Bob Baird of Gaspereaux believes the tax is unfair, and he's asking government to change it. The government has exempted home heating oil from the provincial portion of the HST, but the Bairds are one of 11,000 Island families who heat their homes with something other than oil. They use electricity, but because only oil is exempt from the HST, they will see their electricity costs climb by $200 this year.

Baird said the cost itself is not the issue, it's the unfairness of the tax, so he's decided not to pay it.

"We're going to start a civil disobedience approach," Baird told CBC News.
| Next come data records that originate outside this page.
import Summits.HodgeConjecture.HodgeConjecture.Theorems.F0P3cDyRamFourFrameUnipotentLabelDefs   -- ★ DEFS LEAF №6 (p854734): `unipotentLabel`, `NormClassPlus` (over ★ №3)
import Summits.HodgeConjecture.HodgeConjecture.Theorems.F0P3cDyRamWMatrixConj                   -- ★ (LH4-p03): `wMatrix` multiplicative; `X = 0` ∕ `X² = 0` descend along classes; support exclusions
import Literature.NumberTheory.Automorphic.OrbitalIntegralIndicatorSeparation                    -- ★ `classOrbitalIntegral_indicator_eq_zero_of_forall_not_mem`
import HarnessLib

/-!
# Crux `H413`, line LH4 «(D-RAM) FOUR-FRAME», tier 2 under `U4_Rows` §2: the EASY ZERO ENTRIES of the unipotent table — every entry `(u, gselStar j)` with
# `unipotentLabel u < j` vanishes EXCEPT possibly `(label 1, j = 2)` = (class-`+` transvections, `f_{T−}`), which is the one label-theoretic entry (next file)

Cell `hodgecm-mathlib` (D-0151), FLOOR 0, crux item H413 = `stmt-HodgeConjecture-24833`, route of record `HCCMUnconditional`; squad F0∕P3c∕LH4, Track A; dealer LH4-plan
(g10) WORD #17 U4 cand v1 b2ef357bfcbb4be0 §2 `stub_U4_table_vanishing : … ∀ u : ↥S, ∀ j : Fin 4, unipotentLabel L w hw ϖ u < j → classOrbitalIntegral mU ((gselStar j) L v w hw ϖ) u = 0`;
tier-2 hand LH4-p03 (g11).  THEOREMS ONLY (no `def`, no instance, no notation, no `sorry`, default heartbeats); lane `--supports stmt-HodgeConjecture-24833 --as helper`.

WHAT IS PROVED.  For a conjugacy class `u` of `G_v = U(Φ₃)(L⁺_v)` with representative matrix `X := wMatrix (Quotient.out u) − 1` (★ №6's reading) and ANY orbital-measure
family `mU` (no admissibility, no Rao clause needed — vanishing is support-theoretic, ★ `classOrbitalIntegral_indicator_eq_zero_of_forall_not_mem`):
* `label_eq_zero_iff` ∕ `sq_eq_zero_of_label_ne_three`: ★ №6 `unipotentLabel u = 0 ↔ X = 0`; `unipotentLabel u ≠ 3 → X·X = 0` (the `if`-cascade read back);
* `orbital_transvPlus_eq_zero_of_label_eq_zero`, `orbital_transvMinus_eq_zero_of_label_eq_zero` — `X = 0` on the whole class (★ `wMatrix_sub_one_eq_zero_of_mk_eq`) ⇒ no
  class member is on a shell ⇒ `O_u(f_{T+}) = O_u(f_{T−}) = 0`;
* `orbital_reg_eq_zero_of_label_ne_three` — `X² = 0` on the whole class ⇒ `O_u(f_reg) = 0`;
* **`table_vanishing_easy`**: `unipotentLabel u < j → (j ≠ 2 ∨ unipotentLabel u = 0) → classOrbitalIntegral mU ((gselStar j) L v w hw ϖ) u = 0` — i.e. ALL entries of
  `stub_U4_table_vanishing` except `(label u = 1, j = 2)`, whose content is «on `K ∩` shell, `NormClassPlus ⇒ LabelPlus`» + the `U(Φ₃)`-invariance of `NormClassPlus`
  (the M-step, next file); the stub's payer is then `table_vanishing_easy` ∪ that entry.

HONEST LABEL.  Count-neutral helper; the stub is NOT paid here.  (D-RAM) verdict of record PRINT [LanglandsShelstad1989 Thm. p. 484 ∕ Rogawski1990 Prop. 4.9.1 (a)] ∕ XL;
`HC_CM` is proved only modulo the 7 printed citations (2 remaining: hLiu418 = `stmt-HodgeConjecture-24832`, h413 = `stmt-HodgeConjecture-24833`) until rung 0 closes.
-/

noncomputable section

namespace Summit.HodgeConjecture.HodgeConjecture.Cruxes.H413.F0P3cDyRamTableVanishingEasy

open MeasureTheory Measure NumberField IsDedekindDomain Topology Filter
open Literature.NumberTheory.Automorphic Literature.NumberTheory.Automorphic.UnitaryGroup Literature.NumberTheory.Automorphic.IntegralReduction
open Literature.NumberTheory.Rogawski1990 Literature.NumberTheory.GaloisRepresentations
open Summit.HodgeConjecture.HodgeConjecture.Cruxes.H413.F0P3cDyRamFourFramePieces
open Summit.HodgeConjecture.HodgeConjecture.Cruxes.H413.F0P3cDyRamFourFrameUnipotentLabelDefs
open Summit.HodgeConjecture.HodgeConjecture.Cruxes.H413.F0P3cDyRamWMatrixConj
open scoped Matrix MatrixGroups Classical ValuativeRel

variable (L : Type) [Field L] [NumberField L] [IsCMField L] {v : HeightOneSpectrum (𝓞 ↥(maximalRealSubfield L))}
  (w : UnitaryGroup.PlacesOver L v) (hw : IsCMField.complexConj L • w.1 = w.1) (ϖ : w.1.adicCompletion L)

/-! ## §1  Reading ★ №6 `unipotentLabel` back -/

/-- `unipotentLabel u = 0 ↔ wMatrix (out u) − 1 = 0`. -/
theorem label_eq_zero_iff (u : ConjClasses ((UnitaryGroup.cmDatum L 3 (Matrix.of fun i j : Fin 3 => if i.val + j.val + 1 = 3 then (1 : L) else 0)).Local v)) :
    unipotentLabel L w hw ϖ u = 0 ↔ wMatrix L w hw (Quotient.out u) - 1 = 0 := by
  unfold unipotentLabel
  split_ifs with h0 h1 h2
  · exact ⟨fun _ => h0, fun _ => rfl⟩
  · exact ⟨fun h => absurd h (by decide), fun h => absurd h h0⟩
  · exact ⟨fun h => absurd h (by decide), fun h => absurd h h0⟩
  · exact ⟨fun h => absurd h (by decide), fun h => absurd h h0⟩

/-- `unipotentLabel u ≠ 3 → (wMatrix (out u) − 1)² = 0`. -/
theorem sq_eq_zero_of_label_ne_three (u : ConjClasses ((UnitaryGroup.cmDatum L 3 (Matrix.of fun i j : Fin 3 => if i.val + j.val + 1 = 3 then (1 : L) else 0)).Local v))
    (h3 : unipotentLabel L w hw ϖ u ≠ 3) :
    (wMatrix L w hw (Quotient.out u) - 1) * (wMatrix L w hw (Quotient.out u) - 1) = 0 := by
  unfold unipotentLabel at h3
  split_ifs at h3 with h0 h1
  · rw [h0, Matrix.zero_mul]
  · exact h1
  · exact h1
  · exact absurd rfl h3

/-! ## §2  The support-theoretic zero entries -/

/-- `ConjClasses.mk g = u ⇒ ConjClasses.mk g = ConjClasses.mk (Quotient.out u)`. -/
theorem mk_eq_mk_out {G : Type*} [Monoid G] {u : ConjClasses G} {g : G} (hg : ConjClasses.mk g = u) :
    ConjClasses.mk g = ConjClasses.mk (Quotient.out u) := by
  rw [hg, ← ConjClasses.quotient_mk_eq_mk, Quotient.out_eq]

/-- **`label u = 0 ⇒ O_u(f_{T+}) = 0`** (no class member is on a shell). -/
theorem orbital_transvPlus_eq_zero_of_label_eq_zero
    [MeasurableSpace ((UnitaryGroup.cmDatum L 3 (Matrix.of fun i j : Fin 3 => if i.val + j.val + 1 = 3 then (1 : L) else 0)).Local v)]
    [∀ γ : ((UnitaryGroup.cmDatum L 3 (Matrix.of fun i j : Fin 3 => if i.val + j.val + 1 = 3 then (1 : L) else 0)).Local v), MeasurableSpace (((UnitaryGroup.cmDatum L 3 (Matrix.of fun i j : Fin 3 => if i.val + j.val + 1 = 3 then (1 : L) else 0)).Local v) ⧸ Subgroup.centralizer ({γ} : Set ((UnitaryGroup.cmDatum L 3 (Matrix.of fun i j : Fin 3 => if i.val + j.val + 1 = 3 then (1 : L) else 0)).Local v)))]
    (mU : OrbitalMeasureFamily ((UnitaryGroup.cmDatum L 3 (Matrix.of fun i j : Fin 3 => if i.val + j.val + 1 = 3 then (1 : L) else 0)).Local v))
    (u : ConjClasses ((UnitaryGroup.cmDatum L 3 (Matrix.of fun i j : Fin 3 => if i.val + j.val + 1 = 3 then (1 : L) else 0)).Local v)) (h0 : unipotentLabel L w hw ϖ u = 0) :
    classOrbitalIntegral mU (pieceTransvPlus L v w hw ϖ) u = 0 := by
  rw [label_eq_zero_iff] at h0
  unfold pieceTransvPlus
  exact classOrbitalIntegral_indicator_eq_zero_of_forall_not_mem mU _ u fun g hg =>
    not_mem_supportTransvPlus_of_sub_one_eq_zero L w hw ϖ (wMatrix_sub_one_eq_zero_of_mk_eq L w hw (mk_eq_mk_out hg) h0)

/-- **`label u = 0 ⇒ O_u(f_{T−}) = 0`**. -/
theorem orbital_transvMinus_eq_zero_of_label_eq_zero
    [MeasurableSpace ((UnitaryGroup.cmDatum L 3 (Matrix.of fun i j : Fin 3 => if i.val + j.val + 1 = 3 then (1 : L) else 0)).Local v)]
    [∀ γ : ((UnitaryGroup.cmDatum L 3 (Matrix.of fun i j : Fin 3 => if i.val + j.val + 1 = 3 then (1 : L) else 0)).Local v), MeasurableSpace (((UnitaryGroup.cmDatum L 3 (Matrix.of fun i j : Fin 3 => if i.val + j.val + 1 = 3 then (1 : L) else 0)).Local v) ⧸ Subgroup.centralizer ({γ} : Set ((UnitaryGroup.cmDatum L 3 (Matrix.of fun i j : Fin 3 => if i.val + j.val + 1 = 3 then (1 : L) else 0)).Local v)))]
    (mU : OrbitalMeasureFamily ((UnitaryGroup.cmDatum L 3 (Matrix.of fun i j : Fin 3 => if i.val + j.val + 1 = 3 then (1 : L) else 0)).Local v))
    (u : ConjClasses ((UnitaryGroup.cmDatum L 3 (Matrix.of fun i j : Fin 3 => if i.val + j.val + 1 = 3 then (1 : L) else 0)).Local v)) (h0 : unipotentLabel L w hw ϖ u = 0) :
    classOrbitalIntegral mU (pieceTransvMinus L v w hw ϖ) u = 0 := by
  rw [label_eq_zero_iff] at h0
  unfold pieceTransvMinus
  exact classOrbitalIntegral_indicator_eq_zero_of_forall_not_mem mU _ u fun g hg =>
    not_mem_supportTransvMinus_of_sub_one_eq_zero L w hw ϖ (wMatrix_sub_one_eq_zero_of_mk_eq L w hw (mk_eq_mk_out hg) h0)

/-- **`label u ≠ 3 ⇒ O_u(f_reg) = 0`** (`X² = 0` on the whole class: the identity and both transvection classes miss `f_reg`). -/
theorem orbital_reg_eq_zero_of_label_ne_three
    [MeasurableSpace ((UnitaryGroup.cmDatum L 3 (Matrix.of fun i j : Fin 3 => if i.val + j.val + 1 = 3 then (1 : L) else 0)).Local v)]
    [∀ γ : ((UnitaryGroup.cmDatum L 3 (Matrix.of fun i j : Fin 3 => if i.val + j.val + 1 = 3 then (1 : L) else 0)).Local v), MeasurableSpace (((UnitaryGroup.cmDatum L 3 (Matrix.of fun i j : Fin 3 => if i.val + j.val + 1 = 3 then (1 : L) else 0)).Local v) ⧸ Subgroup.centralizer ({γ} : Set ((UnitaryGroup.cmDatum L 3 (Matrix.of fun i j : Fin 3 => if i.val + j.val + 1 = 3 then (1 : L) else 0)).Local v)))]
    (mU : OrbitalMeasureFamily ((UnitaryGroup.cmDatum L 3 (Matrix.of fun i j : Fin 3 => if i.val + j.val + 1 = 3 then (1 : L) else 0)).Local v))
    (u : ConjClasses ((UnitaryGroup.cmDatum L 3 (Matrix.of fun i j : Fin 3 => if i.val + j.val + 1 = 3 then (1 : L) else 0)).Local v)) (h3 : unipotentLabel L w hw ϖ u ≠ 3) :
    classOrbitalIntegral mU (pieceReg L v w hw ϖ) u = 0 := by
  have hsq := sq_eq_zero_of_label_ne_three L w hw ϖ u h3
  unfold pieceReg
  exact classOrbitalIntegral_indicator_eq_zero_of_forall_not_mem mU _ u fun g hg =>
    not_mem_supportReg_of_sub_one_sq_eq_zero L w hw ϖ (wMatrix_sub_one_sq_eq_zero_of_mk_eq L w hw (mk_eq_mk_out hg) hsq)

/-- **THE EASY ZERO ENTRIES OF THE TABLE**: `unipotentLabel u < j` and `(j ≠ 2 ∨ unipotentLabel u = 0)` ⇒ `classOrbitalIntegral mU ((gselStar j) L v w hw ϖ) u = 0` —
every entry of `stub_U4_table_vanishing` except `(label 1, j = 2)`. -/
theorem table_vanishing_easy
    [MeasurableSpace ((UnitaryGroup.cmDatum L 3 (Matrix.of fun i j : Fin 3 => if i.val + j.val + 1 = 3 then (1 : L) else 0)).Local v)]
    [∀ γ : ((UnitaryGroup.cmDatum L 3 (Matrix.of fun i j : Fin 3 => if i.val + j.val + 1 = 3 then (1 : L) else 0)).Local v), MeasurableSpace (((UnitaryGroup.cmDatum L 3 (Matrix.of fun i j : Fin 3 => if i.val + j.val + 1 = 3 then (1 : L) else 0)).Local v) ⧸ Subgroup.centralizer ({γ} : Set ((UnitaryGroup.cmDatum L 3 (Matrix.of fun i j : Fin 3 => if i.val + j.val + 1 = 3 then (1 : L) else 0)).Local v)))]
    (mU : OrbitalMeasureFamily ((UnitaryGroup.cmDatum L 3 (Matrix.of fun i j : Fin 3 => if i.val + j.val + 1 = 3 then (1 : L) else 0)).Local v))
    (u : ConjClasses ((UnitaryGroup.cmDatum L 3 (Matrix.of fun i j : Fin 3 => if i.val + j.val + 1 = 3 then (1 : L) else 0)).Local v)) (j : Fin 4)
    (hlt : unipotentLabel L w hw ϖ u < j) (heasy : j ≠ 2 ∨ unipotentLabel L w hw ϖ u = 0) :
    classOrbitalIntegral mU ((gselStar j) L v w hw ϖ) u = 0 := by
  have hjlt := j.isLt
  have hlt' : (unipotentLabel L w hw ϖ u).val < j.val := Fin.lt_def.1 hlt
  have hne3 : unipotentLabel L w hw ϖ u ≠ 3 := fun h => by
    have h3 := congrArg Fin.val h
    change _ = 3 at h3
    omega
  fin_cases j
  · change _ < 0 at hlt'
    omega
  · have h0 : unipotentLabel L w hw ϖ u = 0 := by
      rcases heasy with _ | h
      · change _ < 1 at hlt'
        refine Fin.ext ?_
        change _ = 0
        omega
      · exact h
    exact orbital_transvPlus_eq_zero_of_label_eq_zero L w hw ϖ mU u h0
  · rcases heasy with h | h
    · exact absurd rfl h
    · exact orbital_transvMinus_eq_zero_of_label_eq_zero L w hw ϖ mU u h
  · exact orbital_reg_eq_zero_of_label_ne_three L w hw ϖ mU u hne3

end Summit.HodgeConjecture.HodgeConjecture.Cruxes.H413.F0P3cDyRamTableVanishingEasy

end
"We decided when it starts to come in, we'll deduct the nine per cent from our electric bill [the provincial portion of the HST] We're hoping people will look at this and say they're right, either exempt all forms of heating, or tax them all."

Other provinces have exempted all forms of home heating, but Finance Minister Wes Sheridan said P.E.I. can't afford to do that, and his government didn't want to keep the tax on the heating source most Islanders use.

"We're trying to make it perfect. Is it? Nothing ever has been," said Sheridan.

"We'll re-evaluate each and every year at budget time."

Baird won't be waiting for the province's re-evaluation. He said he won't pay HST on his electric bill until either Maritime Electric cuts him off or the province changes its tax system.